I posted this on Twitter and asked for feedback. Some common pieces of feedback I got:

things people liked:

  • maybe 180 “I love this, this was so fun, I learned something new”
  • A bunch of people specifically said that they liked learning how to interpret tcpdump’s output format
  • A few people specifically mentioned that they liked the “what you know” list and the mechanic of hunting for clues and how it breaks down the debugging process.

some suggestions for improvements:

  • Like I mentioned before, lots of people said “I wanted to try X but it wasn’t an option”
  • One of the puzzles had a resolution to the bug that some people found unsatisfying (they felt it was more of a workaround than a fix, which I agreed with). I updated it to add a different resolution that was more satisfying.
  • There were some technical issues (it could be more mobile-friendly, one of the images was hard to read, I needed to add a “Submit” button to one of the forms)
  • Right now the way the text boxes work is that no matter what you type, the exact same thing happens. Some people found this a bit confusing, like “why did it act like I answered correctly if my answer was wrong”. This definitely needs some work.

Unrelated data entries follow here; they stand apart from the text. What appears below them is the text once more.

/-- **«NO CHARACTER DATA» ⟺ AT EVERY HEEGNER FIELD SOME ADMISSIBLE TRIPLE FAILS (4)** — the existential form (the class triple
of `exists_krizLiTriple_of_cmRamified` is a witness; conversely one failing triple kills every other by rigidity). The witness
carries the full binder block `hψ hω hss h1 h1' h3 hεK` of the v15 character data.
[cite: KrizLi2019, Thm. 1.20 (pp. 7–8), Rem. 1.21 (p. 8), §7.1 (p. 43)] -/
theorem not_exists_characterData_iff_forall_exists_bernoulliFour_fails (hCM : W.HasCM) (hram : CMRamified W p)
    (h5 : 5 ≤ p) :
    (¬ ∃ (K : Type) (_ : Field K) (_ : NumberField K)
      (f : ℕ) (_ : NeZero f) (ψ : DirichletCharacter ℚ_[p] f) (ω : DirichletCharacter ℚ_[p] p)
      (εK : DirichletCharacter ℚ_[p] (NumberField.discr K).natAbs),
      IsImaginaryQuadratic K ∧ SatisfiesHeegnerHypothesis (W.conductorNorm ℤ) K ∧ Odd (NumberField.discr K) ∧
      NumberField.discr K < -4 ∧ ψ.IsPrimitive ∧ KrizLi2019.IsTeichmullerCharacter ω ∧
      (∀ ℓ : ℕ, ℓ.Prime → ¬ (ℓ ∣ p * W.conductorNorm ℤ) →
        ‖((W.LFunction ℓ : ℤ) : ℚ_[p]) - (ψ (ℓ : ZMod f) + ψ⁻¹ (ℓ : ZMod f) * ω (ℓ : ZMod p))‖ < 1) ∧
      ψ (p : ZMod f) ≠ 1 ∧ KrizLi2019.primVal (KrizLi2019.invMulOmega ψ ω) p ≠ 1 ∧
      (∀ ℓ : ℕ, (hℓ : ℓ.Prime) → ℓ ≠ p →
        (haveI := Fact.mk hℓ; ¬ W.HasGoodReductionAtPrime ℓ ∧ ¬ W.HasMultiplicativeReductionAtPrime ℓ) →
        ψ (ℓ : ZMod f) ≠ 1 ∧ KrizLi2019.primVal (KrizLi2019.invMulOmega ψ ω) ℓ ≠ 1) ∧
      KrizLi2019.IsKroneckerCharacterOf K εK ∧
      ¬ (‖KrizLi2019.bernoulliOnePrim (KrizLi2019.bernoulliCharOne ψ εK) *
          KrizLi2019.bernoulliOnePrim (KrizLi2019.bernoulliCharTwo ψ εK ω)‖ ≤ (p : ℝ)⁻¹)) ↔
    ∀ (K : Type) [Field K] [NumberField K], IsImaginaryQuadratic K → SatisfiesHeegnerHypothesis (W.conductorNorm ℤ) K →
      Odd (NumberField.discr K) → NumberField.discr K < -4 →
      ∃ (f : ℕ) (_ : NeZero f) (ψ : DirichletCharacter ℚ_[p] f) (ω : DirichletCharacter ℚ_[p] p)
        (εK : DirichletCharacter ℚ_[p] (NumberField.discr K).natAbs),
        ψ.IsPrimitive ∧ KrizLi2019.IsTeichmullerCharacter ω ∧
        (∀ ℓ : ℕ, ℓ.Prime → ¬ (ℓ ∣ p * W.conductorNorm ℤ) →
          ‖((W.LFunction ℓ : ℤ) : ℚ_[p]) - (ψ (ℓ : ZMod f) + ψ⁻¹ (ℓ : ZMod f) * ω (ℓ : ZMod p))‖ < 1) ∧
        ψ (p : ZMod f) ≠ 1 ∧ KrizLi2019.primVal (KrizLi2019.invMulOmega ψ ω) p ≠ 1 ∧
        (∀ ℓ : ℕ, (hℓ : ℓ.Prime) → ℓ ≠ p →
          (haveI := Fact.mk hℓ; ¬ W.HasGoodReductionAtPrime ℓ ∧ ¬ W.HasMultiplicativeReductionAtPrime ℓ) →
          ψ (ℓ : ZMod f) ≠ 1 ∧ KrizLi2019.primVal (KrizLi2019.invMulOmega ψ ω) ℓ ≠ 1) ∧
        KrizLi2019.IsKroneckerCharacterOf K εK ∧
        ‖KrizLi2019.bernoulliOnePrim (KrizLi2019.bernoulliCharOne ψ εK) *
            KrizLi2019.bernoulliOnePrim (KrizLi2019.bernoulliCharTwo ψ εK ω)‖ ≤ (p : ℝ)⁻¹ := by
  rw [not_exists_characterData_iff_forall_bernoulliFour_fails W p hCM hram h5]
  constructor
  · intro hall K _ _ hK hH hodd hd4
    obtain ⟨f₀, hf₀, ψ₀, ω₀, εK₀, hprim, hω₀, hss₀, h1, h1', h3, hεK₀⟩ :=
      exists_krizLiTriple_of_cmRamified W p hCM hram h5 K hK
    exact ⟨f₀, hf₀, ψ₀, ω₀, εK₀, hprim, hω₀, hss₀, h1, h1', h3, hεK₀,
      hall K hK hH hodd hd4 f₀ ψ₀ ω₀ εK₀ hω₀ hss₀ hεK₀⟩
  · intro hall K _ _ hK hH hodd hd4 f _ ψ ω εK hω hss hεK
    obtain ⟨f₀, hf₀, ψ₀, ω₀, εK₀, -, hω₀, hss₀, -, -, -, hεK₀, hfail⟩ := hall K hK hH hodd hd4
    rw [bernoulliFour_iff_of_hss W h5 K ψ ψ₀ ω ω₀ εK εK₀ hω hω₀ hss hss₀ hεK hεK₀]
    exact hfail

some goals of this project

Here’s what I think the goals of this project are:

  1. help people learn about tools (like tcpcdump, dig, and curl). How do you use each tool? What questions can they be used to answer? How do you interpret their output?
  2. help people learn about bugs. There are some super common bugs that we run into over and over, and once you see a bug once it’s easier to recognize the same bug in the future.
  3. help people get better at the debugging process (gathering data, asking questions)

what experience is this trying to imitate?

Something I try to keep in mind with all my projects is – what real-life experience does this reproduce? For example, I kind of think of my zines as being the experience “your coworker explains something to you in a really clear way”.

I think the experience here might be “you’re debugging a problem together with your coworker and they’re really knowledgeable about the tools you’re using”.

that’s all!

I’m pretty excited about this project right now – I’m going to build at least a couple more of these and see how it goes! If things go well I might make this into my first non-zine thing for sale – maybe it’ll be a collection of 12 small debugging mysteries! We’ll see.